## DATA FOR REVIEW
□ □ □ □ □ □ □

/-!
# N07 at the record — THE AVERAGE CONJUNCT OF THE KNIT TOKEN (rng) FOR THE (47)-CARRYING FRAMED SCHEME OF RECORD `bgSchemePrOfRecord`
# (def-Y (A4) ✓`Node00/BgSchemePrOfRecord`), BY NAME: framed form `avPrM 𝔥 ↑(𝔖.chartLin T^{pr} V A) = ↑V`, the un-framed average as the
# inverse-frame conjugate of `V`, and the K0ᴬ road's display `Ū^k(𝔖.chartLin T^{pr} V A) = V` verbatim wherever the frame is trivial on the chart field

Cell `pub-ymgap`, seat `pub-ymgap-dag-n07-w3` (g28, WIDTH SEAT 3 on N07 [B11]); helper file keyed `--supports stmt-QuantumFields-27238 --as helper` (K0ᴬ road);
count-neutral.  INTENT-13 of the seat: the Summits-side steps 2–5 of the seat's CURE-SPEC (`CURE-SPEC-T47-CHART.g28.md`, evidence #13 on ⟨27238⟩) typed on the
letters of def-Y's (A4) — the re-keys OFFERED on the cell bus (18:14Z ∕ 18:24Z) once (A4) landed (✓p830859).

## What is here (all at the record's framed letters of (A2)–(A4); `𝔥 : FrameDatum (F.P K) N k U₀` a binder throughout)

* §1 `readFun_Qpr_add_frakApr_of_eq_zero` — the LINEAR constraint of a chart coordinate: `Q^{pr}A = 0 ⟹ Q^{pr}(A + 𝔄^{pr}V) = B(V)` (T-Q^{pr}
  ✓`readFun_QprOfRecord_jet_eq_qPrCplxOp` + (A4) ✓`Qpr_frakAprOfRecordAtBg128`).
* §1 ★★★ `avPrM_chartLin_eq` — THE FRAMED AVERAGE CONJUNCT AT A CHART POINT: under the Sect. C `Regime` of the framed pair `(H₁^{pr}, C^{sl,pr})`, for
  `V ∈ logDiscOfRecord F N K k U₀`, `‖A + 𝔄^{pr}V‖ < a_C`, `Q^{pr}A = 0`, `T47(A + 𝔄^{pr}V)` traceless, `SU`-valued exponent and the A-side log-disc row:
  `avPrM 𝔥 ↑(𝔖.chartLin (linPrOfRecord …) V A) = ↑V` ((A4) ✓`coeField_chartLin_eq_expOver` + this lineage's ✓`avPrM_T47_eq_of_logDisc` = (48) + the framed
  bridge ⟸ on the log-disc).
* §1 ★★ `coe_iter_chartLin_eq_frameConj` — + the chart field's matrices in the frame's window + the small-field guard below `k`:
  `↑(Ū^k(𝔖.chartLin … V A))(c) = h⁻¹(c₋)·V(c)·h(c₊)` (✓`iterMh_eq_frameConj_of_avPrM_eq`): the UN-FRAMED average of the framed chart point is `V`
  GAUGE-TRANSFORMED on the `k`-lattice by the inverse frame — the FRAME FLAG of the seat, at the chart.
* §1 ★★★ `iter_chartLin_eq_of_map_eq_one` — + `𝔥.map ↑(chartLin …) = 1` (e.g. `FrameDatum.frameless`, by `rfl`): **`Averaging.iter (avOfRecord F N K) k
  (𝔖.chartLin (linPrOfRecord …) V A) = V`** — the K0ᴬ road's (rng) average conjunct VERBATIM (✓`…K0AxTangentSocketOntoOfKnitTokens{,ModGauge}`'s display).
* §2 (the fixed point `𝒜^{pr}(V) = 𝔖.sol V`, (star_mem)'s point): `sol_specPr` ((115) + fixed-point property, lit ✓`Regime.solA_mem`), `norm_solPr_le`,
  `norm_sol_add_frakApr_lt` (`‖𝒜^{pr} + 𝔄^{pr}‖ < a_C` when `ε₄ + a𝔄 ≤ a_C`), ★★ `readFun_Qpr_sol_eq_zero` ((109) `Q^{pr}𝒜^{pr}(V) = 0` from the solved form (116)
  ✓`mapT_noLinear` and the framed slice row «`Q^{pr}𝔊^{pr} = 0`» DISPLAYED — the framed twin of `FrakGSliceTok`'s first clause is not yet a letter of the tree),
  ★★★ `avPrM_chartCfgLin_eq` and ★★★ `iter_chartCfgLin_eq_of_map_eq_one` — the two average conjuncts at `𝔖.chartCfgLin T^{pr} V` for `V ∈ curedDomPrOfRecord … a𝔄`
  (def-Y's cured domain supplies `‖𝔄^{pr}V‖ < a𝔄` AND the V-side log-disc row — LOCATED-g28-3's conjunct — by ✓`norm_frakApr_lt_of_mem_curedDomPrOfRecord` ∕
  ✓`curedDomPrOfRecord_subset_logDisc`).

## Honest labels

Linear algebra and bookkeeping on landed letters; the Sect. C `Regime`, the scheme `Regime`, `‖J‖ ≤ j`, the framed slice row, the trace row, the `SU`-valuedness of the
exponent, the guard, the window membership and the A-side log-disc row are HYPOTHESES displayed, never asserted (print-true rows; the trace row is g27's
✓`trace_equiv_T47OfRecord_eq_zero_two` at `N = 2` frame-free, the guard∕window∕A-side rows follow from smallness by continuity — not typed here).  The frame flag stands:
at a non-trivial datum the framed chart point satisfies the FRAMED constraint, and the K0ᴬ road's un-framed display only up to the inverse-frame conjugation.
Nothing of Bałaban's estimates ((81), (98), (117)–(121) untouched); K0ᴬ ⟨27238⟩ NOT closed; N07 NOT discharged; R4 is the conditional finite-𝕋⁴ rung
`BalabanLadder.UV` only; finite torus at fixed `ε` — nothing continuum ∕ OS ∕ Clay.  **The Yang–Mills mass gap is NOT proved by any of this.**
No `sorry`, no `def`, no `instance ∕ notation`; standard axioms.
[cite: Balaban1985Variational, (15) p.280, (20)–(21) p.281, (44)–(48) p.285, (103) p.293, (109)–(111) p.294, Prop. 6 (115)–(116) p.295; Balaban1985Averaging, (88) p.31, (92) p.31;
Balaban1985BackgroundPropagators, (3.113)–(3.115) p.418; Balaban1987RG1, (0.4) p.253, (0.21) p.256]
-/

set_option autoImplicit false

□ □ □ □ □ □ □

Please make an exact copy of the lines above from the line with "frame-free, the guard∕window∕A-side" through the line with "Nothing of Bałaban's", both ends included.

## SOLUTION BELOW
✓`trace_equiv_T47OfRecord_eq_zero_two` at `N = 2` frame-free, the guard∕window∕A-side rows follow from smallness by continuity — not typed here).  The frame flag stands:
at a non-trivial datum the framed chart point satisfies the FRAMED constraint, and the K0ᴬ road's un-framed display only up to the inverse-frame conjugation.
Nothing of Bałaban's estimates ((81), (98), (117)–(121) untouched); K0ᴬ ⟨27238⟩ NOT closed; N07 NOT discharged; R4 is the conditional finite-𝕋⁴ rung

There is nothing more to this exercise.